Пример. Контрольное использование предложенного способа определения полиморфизма АРОВ было апробировано на выборке племенного поголовья голштинского и голштинизированного черно-пестрого, в том числе 483 быках-производителях и 487 коровах. Исследование выявило наличие 53 животных с генотипом AN (скрытые носители HCD), в том числе 11 коров и 42 быков, что соответствует частотам встречаемости соответственно 2,26 и 8,70%. Таким образом, разработанный способ может быть использован для выявления животных, являющихся скрытыми носителями инсерции в гене АРОВ, ассоциированной с гаплотипом HCD.

Предложенный способ применим в генетике сельскохозяйственных животных для выявления полиморфизма в гене АРОВ крупного рогатого скота, ассоциированного с гаплотипом HCD, с целью последующего использования полученных результатов в разведении и селекции крупного рогатого скота.
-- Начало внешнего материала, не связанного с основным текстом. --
import Summits.SmoothPoincare4.SmoothPoincare4.Theorems.ConvexBisectionAcyclicBisectionExistsPageRotationCalculus
import HarnessLib

/-!
# The page-rotation vector field on the Lefschetz base
(wave 3, brick T1a, part 2, of stub `stub_steinRealisation` = NF6
`Literature.Geometry.Symplectic.steinRealisation_of_sorted_modelsOnFibred`, line `modp-braid-orbits`
r11, crux `ConvexBisection.AcyclicBisectionExists`, item stmt-SmoothPoincare4-10508; registered
sub-goal `helper_rotField_spec`)

The prefix circles of a split Lefschetz link sit in the pages `pageDir (m+n) i` of the long word and
must be moved to the pages `pageDir m i` (NF6 T1, Baykur 2006, proof of Thm. 5.1: the fibred
structure of `X₊ ⊃ F × D²`).  The cheapest faithful route is a fibred ambient isotopy of
`Base g = {rho g ≤ 1/4} ⊂ ℂ²` rotating the page coordinate `w = y² − x^{2g+1} − 1`; this file builds
its infinitesimal generator, a smooth compactly supported vector field `rotField g` on `ℝ⁴` with

* `fderiv_rho_rotField` — **`d rho(rotField) = 0` everywhere** (the flow preserves every level of
  `rho`, hence `Base g` and `∂ Base g`);
* `fderiv_w_rotField_of_le` — **`dw(rotField) = i·w` on `{rho ≤ 3/10}`** (near the base the flow
  rotates `w` at unit angular speed, preserving `‖w‖`);
* `cx_rotField_of_ge` — **`dx(rotField) = 0` over `‖x‖² ≥ 7/2`** (the flow fixes `x` near the rim
  `‖x‖² = 4` of the flat part, so it preserves the region `‖x‖² < 4` carrying the pages
  `page g c = {‖x‖² < 4, w = c/2}` and maps `page g c` to `page g (e^{it} c)`);
* `contDiff_rotField`, `rotField_eq_zero_of_le` — smooth, zero off the compact set `{rho ≤ 2/5}`.

Construction (§4): `rotField = cutA(rho) · ((1 − cutB ‖x‖²) · n + cutB ‖x‖² · v)` blends the
horizontal normal `n = horizNormal g` (`dΦ(n) = i w`, `LefschetzBasePages.lean` §6; smooth off the
origin) over `‖x‖² ≤ 3` with the VERTICAL rotation field `v = (0, i w/(2y))` (`dΦ(v) = i w`,
`dx(v) = 0`; smooth where `y ≠ 0`, which holds over `‖x‖² ≥ 3` near the base,
`cy_ne_zero_of_rho_lt_half`) over `‖x‖² ≥ 7/2`, by the cut-offs `cutA`, `cutB` built from
`Real.smoothTransition` (§3); any such convex combination still has `dΦ = i w`, whence
`d‖w‖² = 2 Re(w̄ · i w) = 0`, and the `eta`-term of `d rho` (formula `fderiv_rho_apply` of the
prequel) vanishes because `eta' = 0` over `‖x‖² < 4` while `dx = 0` over `‖x‖² ≥ 7/2` (§8).

Everything is proved; no named facts, no `sorry`.  References: R. İ. Baykur, *Kähler decomposition
of 4-manifolds*, AGT 6 (2006), proof of Thm. 5.1 [Baykur2006]; R. E. Gompf, A. I. Stipsicz,
*4-Manifolds and Kirby Calculus* (1999), §8.2 (Lefschetz fibrations over `D²` as `F × D²` plus
fibred 2-handles).
-/

noncomputable section
/-- **Flip-reflections transport arm events**: `(R∘T)⁻¹(A^s(T)) ⊆ A^{-s}(R(T))` for a coordinate
reflection `R` (Georgii–Higuchi 2000, p. 8: "By the flip-reflection symmetry shown above"). [cite: GeorgiiHiguchi2000, Lemma 3.1 (proof, Step 2, p. 8)] -/
theorem preimage_flipRelabel_quadArmEvent_subset (i : Fin 2) (s : ℤˣ) (m N : ℕ) (T : Set (Site 2)) :
    flipRelabel (reflectCoord i).toEquiv ⁻¹' quadArmEvent s m N T ⊆ quadArmEvent (-s) m N (reflectCoord i '' T) := by
  intro ω hω
  set R := reflectCoord (d := 2) i with hR
  have hRR : ∀ z, R (R z) = z := reflectCoord_reflectCoord i
  -- the `s`-sites of `R∘T(ω)` are the reflected `-s`-sites of `ω`
  have hS : spinSites s (flipRelabel R.toEquiv ω) = R.toEquiv '' spinSites (-s) ω := by
    rw [flipRelabel_eq_neg_comp, Function.comp_apply, spinSites_neg_config, spinSites_configRelabel]
  obtain ⟨x, hx, hinf, e, he, hconn⟩ := hω
  rw [hS] at hinf
  have hconn' : (siteOpenGraph (zdGraph 2) (R.toEquiv '' spinSites (-s) ω ∩ ↑(box 2 N))).Reachable x e := by
    unfold boxConn at hconn; rwa [hS] at hconn
  refine ⟨R x, (reflectCoord_mem_box_iff i m x).2 hx, ?_, R e, Set.mem_image_of_mem _ he, ?_⟩
  · -- the cluster of `x = R (R x)` in `R(S^{-s})` is the image of the cluster of `R x`
    have key := siteCluster_relabel R (spinSites (-s) ω) (R x)
    rw [Literature.Probability.Percolation.SiteConfig.relabel_apply, hRR] at key
    rw [key] at hinf
    exact Set.Infinite.of_image _ hinf
  · -- transport the connecting path by `R`
    have himg : R.toEquiv '' spinSites (-s) ω ∩ ↑(box 2 N) =
        R.toEquiv '' (spinSites (-s) ω ∩ ↑(box 2 N)) := by
      ext z
      simp only [Set.mem_inter_iff, Set.mem_image, Finset.mem_coe]
      constructor
      · rintro ⟨⟨w, hw, rfl⟩, hzB⟩
        exact ⟨w, ⟨hw, (reflectCoord_mem_box_iff i N w).1 hzB⟩, rfl⟩
      · rintro ⟨w, ⟨hw, hwB⟩, rfl⟩
        exact ⟨⟨w, hw, rfl⟩, (reflectCoord_mem_box_iff i N w).2 hwB⟩
    rw [himg] at hconn'
    set O := spinSites (-s) ω ∩ ↑(box 2 N) with hO
    -- `R` is a homomorphism from the subgraph on `R(O)` to the subgraph on `O`
    let φ : siteOpenGraph (zdGraph 2) (R.toEquiv '' O) →g siteOpenGraph (zdGraph 2) O :=
      { toFun := R
        map_rel' := fun {a b} hab => by
          rw [siteOpenGraph_adj] at hab ⊢
          obtain ⟨hG, ⟨a', ha', haa⟩, ⟨b', hb', hbb⟩⟩ := hab
          refine ⟨R.map_rel_iff.2 hG, ?_, ?_⟩
          · change R.toEquiv a' = a at haa
            rw [← haa]; change R (R a') ∈ O; rwa [hRR]
          · change R.toEquiv b' = b at hbb
            rw [← hbb]; change R (R b') ∈ O; rwa [hRR] }
    exact hconn'.map φ

/-- Reflection in the `x₁`-axis (`x₀ ↦ -x₀`) maps `∂_{(q₁,q₂)}` into `∂_{(-q₁,q₂)}`. [folklore] -/
theorem image_reflectCoord_zero_quadArc_subset (q : ℤˣ × ℤˣ) (N : ℕ) :
    reflectCoord 0 '' quadArc q N ⊆ quadArc (-q.1, q.2) N := by
  rintro _ ⟨e, he, rfl⟩
  simp only [quadArc, Set.mem_setOf_eq, reflectCoord_apply, Units.val_neg] at he ⊢
  simp
  rcases he with ⟨h1, h2⟩ | ⟨h1, h2⟩
  · left; constructor <;> linarith
  · right; constructor <;> linarith

/-- Reflection in the `x₀`-axis (`x₁ ↦ -x₁`) maps `∂_{(q₁,q₂)}` into `∂_{(q₁,-q₂)}`. [folklore] -/
theorem image_reflectCoord_one_quadArc_subset (q : ℤˣ × ℤˣ) (N : ℕ) :
    reflectCoord 1 '' quadArc q N ⊆ quadArc (q.1, -q.2) N := by
  rintro _ ⟨e, he, rfl⟩
  simp only [quadArc, Set.mem_setOf_eq, reflectCoord_apply, Units.val_neg] at he ⊢
  simp
  rcases he with ⟨h1, h2⟩ | ⟨h1, h2⟩
  · left; constructor <;> linarith
  · right; constructor <;> linarith

/-- Arm events are monotone in the target set. [folklore] -/
theorem quadArmEvent_mono {s : ℤˣ} {m N : ℕ} {T T' : Set (Site 2)} (h : T ⊆ T') :
    quadArmEvent s m N T ⊆ quadArmEvent s m N T' := fun _ ⟨x, hx, hinf, e, he, hc⟩ =>
  ⟨x, hx, hinf, e, h he, hc⟩

end Transport

/-! ### Positive correlations for decreasing events -/

section FKG

variable {d : ℕ} {β h : ℝ} {μ : Measure (SpinConfig (Site d))}

/-- **FKG for two decreasing events** under a tail-trivial `μ ∈ 𝒢(β, h)`, `β ≥ 0`
(Georgii–Higuchi 2000, §2 p. 3: extremal Gibbs measures have positive correlations; here from
`isingGibbs_integral_mul_ge_of_isTailTrivial` applied to `-1_D`, `-1_E`). [cite: GeorgiiHiguchi2000, §2 p. 3] -/
theorem measureReal_inter_ge_mul_of_isLowerSet (hβ : 0 ≤ β) (hμ : μ ∈ isingGibbsMeasures d β h)
    (hμt : IsTailTrivial μ) {D E : Set (SpinConfig (Site d))} (hD : IsLowerSet D) (hE : IsLowerSet E)
    (hDm : MeasurableSet D) (hEm : MeasurableSet E) :
    μ.real D * μ.real E ≤ μ.real (D ∩ E) := by
  have hμG : IsGibbsMeasure (isingSpecification (zdGraph d) β h) μ := hμ
  haveI := hμG.isProbabilityMeasure
  set f : SpinConfig (Site d) → ℝ := fun σ => -(D.indicator 1 σ) with hf
  set g : SpinConfig (Site d) → ℝ := fun σ => -(E.indicator 1 σ) with hg
  have hmono : ∀ {A : Set (SpinConfig (Site d))}, IsLowerSet A →
      Monotone fun σ : SpinConfig (Site d) => -(A.indicator (1 : SpinConfig (Site d) → ℝ) σ) := by
    intro A hA σ τ hστ
    simp only [neg_le_neg_iff]
    by_cases hτ : τ ∈ A
    · rw [Set.indicator_of_mem hτ, Set.indicator_of_mem (hA hστ hτ)]
      exact le_rfl
    · rw [Set.indicator_of_notMem hτ]
      by_cases hσ : σ ∈ A
      · rw [Set.indicator_of_mem hσ]; simp
      · rw [Set.indicator_of_notMem hσ]
  have hbd : ∀ {A : Set (SpinConfig (Site d))} (σ : SpinConfig (Site d)),
      |(-(A.indicator (1 : SpinConfig (Site d) → ℝ) σ))| ≤ 1 := by
    intro A σ
    rw [abs_neg]
    by_cases hσ : σ ∈ A
    · rw [Set.indicator_of_mem hσ]; simp
    · rw [Set.indicator_of_notMem hσ]; simp
  have key := isingGibbs_integral_mul_ge_of_isTailTrivial hβ hμ hμt (hmono hD) (hmono hE)
    ((measurable_const.indicator hDm).neg) ((measurable_const.indicator hEm).neg) hbd hbd
  have h1 : ∫ σ, -(D.indicator (1 : SpinConfig (Site d) → ℝ) σ) ∂μ = -μ.real D := by
    rw [integral_neg, integral_indicator_one hDm]
  have h2 : ∫ σ, -(E.indicator (1 : SpinConfig (Site d) → ℝ) σ) ∂μ = -μ.real E := by
    rw [integral_neg, integral_indicator_one hEm]
  have h3 : ∫ σ, -(D.indicator (1 : SpinConfig (Site d) → ℝ) σ) * -(E.indicator 1 σ) ∂μ =
      μ.real (D ∩ E) := by
    simp only [neg_mul_neg]
    rw [← integral_indicator_one (hDm.inter hEm)]
    refine integral_congr_ae (Eventually.of_forall fun σ => ?_)
    rw [Set.inter_indicator_one]
    rfl
  rw [h1, h2, h3, neg_mul_neg] at key
  exact key

/-- **FKG for finitely many decreasing events**: `∏ μ(D_i) ≤ μ(⋂ D_i)` (Georgii–Higuchi 2000, p. 7:
"`∏_k μ(Ω ∖ A⁺_k) ≤ μ(⋂_k Ω ∖ A⁺_k)`"). [cite: GeorgiiHiguchi2000, Lemma 3.1 (proof, Step 2, p. 7)] -/
theorem prod_measureReal_le_measureReal_iInter_of_isLowerSet {ι : Type*} (hβ : 0 ≤ β)
    (hμ : μ ∈ isingGibbsMeasures d β h) (hμt : IsTailTrivial μ) (t : Finset ι)
    {D : ι → Set (SpinConfig (Site d))} (hD : ∀ i, IsLowerSet (D i)) (hDm : ∀ i, MeasurableSet (D i)) :
    ∏ i ∈ t, μ.real (D i) ≤ μ.real (⋂ i ∈ t, D i) := by
  classical
  have hμG : IsGibbsMeasure (isingSpecification (zdGraph d) β h) μ := hμ
  haveI := hμG.isProbabilityMeasure
  induction t using Finset.induction_on with
  | empty => simp
  | insert a t hat ih =>
    rw [Finset.prod_insert hat]
    have hset : (⋂ i ∈ insert a t, D i) = D a ∩ ⋂ i ∈ t, D i := by
      ext ω; simp
    rw [hset]
    have hlow : IsLowerSet (⋂ i ∈ t, D i) := isLowerSet_iInter₂ fun i _ => hD i
    have hmeas : MeasurableSet (⋂ i ∈ t, D i) :=
      Finset.measurableSet_biInter t fun i _ => hDm i
    calc μ.real (D a) * ∏ i ∈ t, μ.real (D i) ≤ μ.real (D a) * μ.real (⋂ i ∈ t, D i) :=
          mul_le_mul_of_nonneg_left ih measureReal_nonneg
      _ ≤ μ.real (D a ∩ ⋂ i ∈ t, D i) :=
          measureReal_inter_ge_mul_of_isLowerSet hβ hμ hμt (hD a) hlow (hDm a) hmeas

end FKG

/-! ### The deterministic endgame -/

section Endgame

/-- Coordinates of the four quadrant arcs in the form of `ZhangCrossing`. [folklore] -/
theorem quadArc_one_one {N : ℕ} {e : Site 2} (he : e ∈ quadArc (1, 1) N) :
    (e 0 = N ∧ 0 ≤ e 1) ∨ (e 1 = N ∧ 0 ≤ e 0) := by
  simp only [quadArc, Set.mem_setOf_eq, Units.val_one, one_mul] at he; exact he

/-- Coordinates of the four quadrant arcs in the form of `ZhangCrossing`. [folklore] -/
theorem quadArc_neg_one {N : ℕ} {e : Site 2} (he : e ∈ quadArc (-1, 1) N) :
    (e 1 = N ∧ e 0 ≤ 0) ∨ (e 0 = -N ∧ 0 ≤ e 1) := by
  simp only [quadArc, Set.mem_setOf_eq, Units.val_one, one_mul, Units.val_neg] at he
  rcases he with ⟨h1, h2⟩ | ⟨h1, h2⟩
  · right; constructor <;> linarith
  · left; constructor <;> linarith

/-- Coordinates of the four quadrant arcs in the form of `ZhangCrossing`. [folklore] -/
theorem quadArc_neg_neg {N : ℕ} {e : Site 2} (he : e ∈ quadArc (-1, -1) N) :
    (e 0 = -N ∧ e 1 ≤ 0) ∨ (e 1 = -N ∧ e 0 ≤ 0) := by
  simp only [quadArc, Set.mem_setOf_eq, Units.val_neg, Units.val_one] at he
  rcases he with ⟨h1, h2⟩ | ⟨h1, h2⟩
  · left; constructor <;> linarith
  · right; constructor <;> linarith

/-- Coordinates of the four quadrant arcs in the form of `ZhangCrossing`. [folklore] -/
theorem quadArc_one_neg {N : ℕ} {e : Site 2} (he : e ∈ quadArc (1, -1) N) :
    (e 1 = -N ∧ 0 ≤ e 0) ∨ (e 0 = N ∧ e 1 ≤ 0) := by
  simp only [quadArc, Set.mem_setOf_eq, Units.val_neg, Units.val_one, one_mul] at he
  rcases he with ⟨h1, h2⟩ | ⟨h1, h2⟩
  · right; constructor <;> linarith
  · left; constructor <;> linarith

/-- **Zhang's contradiction** (Georgii–Higuchi 2000, p. 8: on `A⁺₁ ∩ A⁻₂ ∩ A⁺₃ ∩ A⁻₄` "the infinite
clusters `I⁺` and `I⁻` cannot be both unique"): a `+`path inside `Λ_N` between the arcs of two
opposite quadrants and a `-`path inside `Λ_N` between the arcs of the other two quadrants cannot
coexist, by `exists_mem_support_of_quadrant_crossing`. [cite: GeorgiiHiguchi2000, Lemma 3.1 (proof, Step 2, p. 8)] -/
theorem false_of_crossing_arms {N : ℕ} {ω : SpinConfig (Site 2)} (q : ℤˣ × ℤˣ) {e₁ e₂ e₃ e₄ : Site 2}
    (he₁ : e₁ ∈ quadArc q N) (he₃ : e₃ ∈ quadArc (-q.1, -q.2) N)
    (he₂ : e₂ ∈ quadArc (-q.1, q.2) N) (he₄ : e₄ ∈ quadArc (q.1, -q.2) N)
    (P : (zdGraph 2).Walk e₁ e₃) (Q : (zdGraph 2).Walk e₂ e₄)
    (hP : ∀ z ∈ P.support, z ∈ spinSites 1 ω ∩ ↑(box 2 N))
    (hQ : ∀ z ∈ Q.support, z ∈ spinSites (-1) ω ∩ ↑(box 2 N)) : False := by
  have hPb : ∀ z ∈ P.support, ∀ i, -(N : ℤ) ≤ z i ∧ z i ≤ N := fun z hz =>
    mem_box.1 (Finset.mem_coe.1 (hP z hz).2)
  have hQb : ∀ z ∈ Q.support, ∀ i, -(N : ℤ) ≤ z i ∧ z i ≤ N := fun z hz =>
    mem_box.1 (Finset.mem_coe.1 (hQ z hz).2)
  have hPb' : ∀ z ∈ P.reverse.support, ∀ i, -(N : ℤ) ≤ z i ∧ z i ≤ N := fun z hz =>
    hPb z (by rwa [Walk.support_reverse, List.mem_reverse] at hz)
  have hQb' : ∀ z ∈ Q.reverse.support, ∀ i, -(N : ℤ) ≤ z i ∧ z i ≤ N := fun z hz =>
    hQb z (by rwa [Walk.support_reverse, List.mem_reverse] at hz)
  -- a common vertex, in each of the four positions of `q`
  have common : ∃ z ∈ P.support, z ∈ Q.support := by
    obtain ⟨q₁, q₂⟩ := q
    rcases Int.units_eq_one_or q₁ with rfl | rfl <;> rcases Int.units_eq_one_or q₂ with rfl | rfl
    · -- `q = (1, 1)`: `P : ∂₁ → ∂₃`, `Q : ∂₂ → ∂₄`
      exact exists_mem_support_of_quadrant_crossing P Q hPb hQb (quadArc_one_one he₁)
        (quadArc_neg_one he₂) (quadArc_neg_neg he₃) (quadArc_one_neg he₄)
    · -- `q = (1, -1)`: `P : ∂₄ → ∂₂`, `Q : ∂₃ → ∂₁`; use `Q⁻¹ : ∂₁ → ∂₃` and `P⁻¹ : ∂₂ → ∂₄`
      simp only [neg_neg] at he₃ he₂ he₄
      obtain ⟨z, hzQ, hzP⟩ := exists_mem_support_of_quadrant_crossing Q.reverse P.reverse hQb' hPb'
        (quadArc_one_one he₄) (quadArc_neg_one he₃) (quadArc_neg_neg he₂) (quadArc_one_neg he₁)
      rw [Walk.support_reverse, List.mem_reverse] at hzQ hzP
      exact ⟨z, hzP, hzQ⟩
    · -- `q = (-1, 1)`: `P : ∂₂ → ∂₄`, `Q : ∂₁ → ∂₃`
      simp only [neg_neg] at he₃ he₂ he₄
      obtain ⟨z, hzQ, hzP⟩ := exists_mem_support_of_quadrant_crossing Q P hQb hPb
        (quadArc_one_one he₂) (quadArc_neg_one he₁) (quadArc_neg_neg he₄) (quadArc_one_neg he₃)
      exact ⟨z, hzP, hzQ⟩
    · -- `q = (-1, -1)`: `P : ∂₃ → ∂₁`, `Q : ∂₄ → ∂₂`; reverse both
      simp only [neg_neg] at he₃ he₂ he₄
      obtain ⟨z, hzP, hzQ⟩ := exists_mem_support_of_quadrant_crossing P.reverse Q.reverse hPb' hQb'
        (quadArc_one_one he₃) (quadArc_neg_one he₄) (quadArc_neg_neg he₁) (quadArc_one_neg he₂)
      rw [Walk.support_reverse, List.mem_reverse] at hzQ hzP
      exact ⟨z, hzP, hzQ⟩
  obtain ⟨z, hzP, hzQ⟩ := common
  have h1 : ω z = 1 := (hP z hzP).1
  have h2 : ω z = -1 := (hQ z hzQ).1
  rw [h1] at h2
  exact absurd h2 (by decide)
Изобретение относится к молекулярной генетике. Описан способ определения полиморфизма генов, ассоциированных с летальным рецессивным генетическим дефектом крупного рогатого скота. Конкретно гена аполипротеина В (АРОВ), ассоциированного с гаплотипом HCD. Определяют полиморфизм гена АРОВ, ассоциированного с гаплотипом HCD, с помощью специфичного однопробирочного метода полимеразной цепной реакции. При этом продукты амплификации аллелей А и N различаются по длине - фрагмент длиной 215 п.о. соответствует аллелю А, фрагмент длиной 327 п.о. соответствует аллелю N, а идентификация генотипов животных осуществляется по результатам электрофореза продуктов ПЦР в агарозном геле. Способ может быть использован в генетике сельскохозяйственных животных для выявления полиморфизма в гене АРОВ крупного рогатого скота, ассоциированного с гаплотипом фертильности HCD, с целью последующего использования полученных результатов в разведении и селекции крупного рогатого скота. 1 ил., 1 пр.

Способ диагностики полиморфизма АРОВ, обуславливающего летальный генетический дефект голштинского скота HCD - дефицит холестерина, включающий однопробирочную амплификацию (ПЦР) фрагментов гена АРОВ и отличающийся тем, что продукты амплификации «здорового» аллеля N длиной 327 п. о. и «мутантного» аллеля А длиной 215 п. о. в позиции после позиции 77958994 на ВТА 11, расположенной между нуклеотидами 24 и 25 экзона 5 гена АРОВ, различаются по длине, а идентификация полиморфизма АРОВ у животных осуществляется по результатам электрофореза продуктов ПЦР в агарозном геле.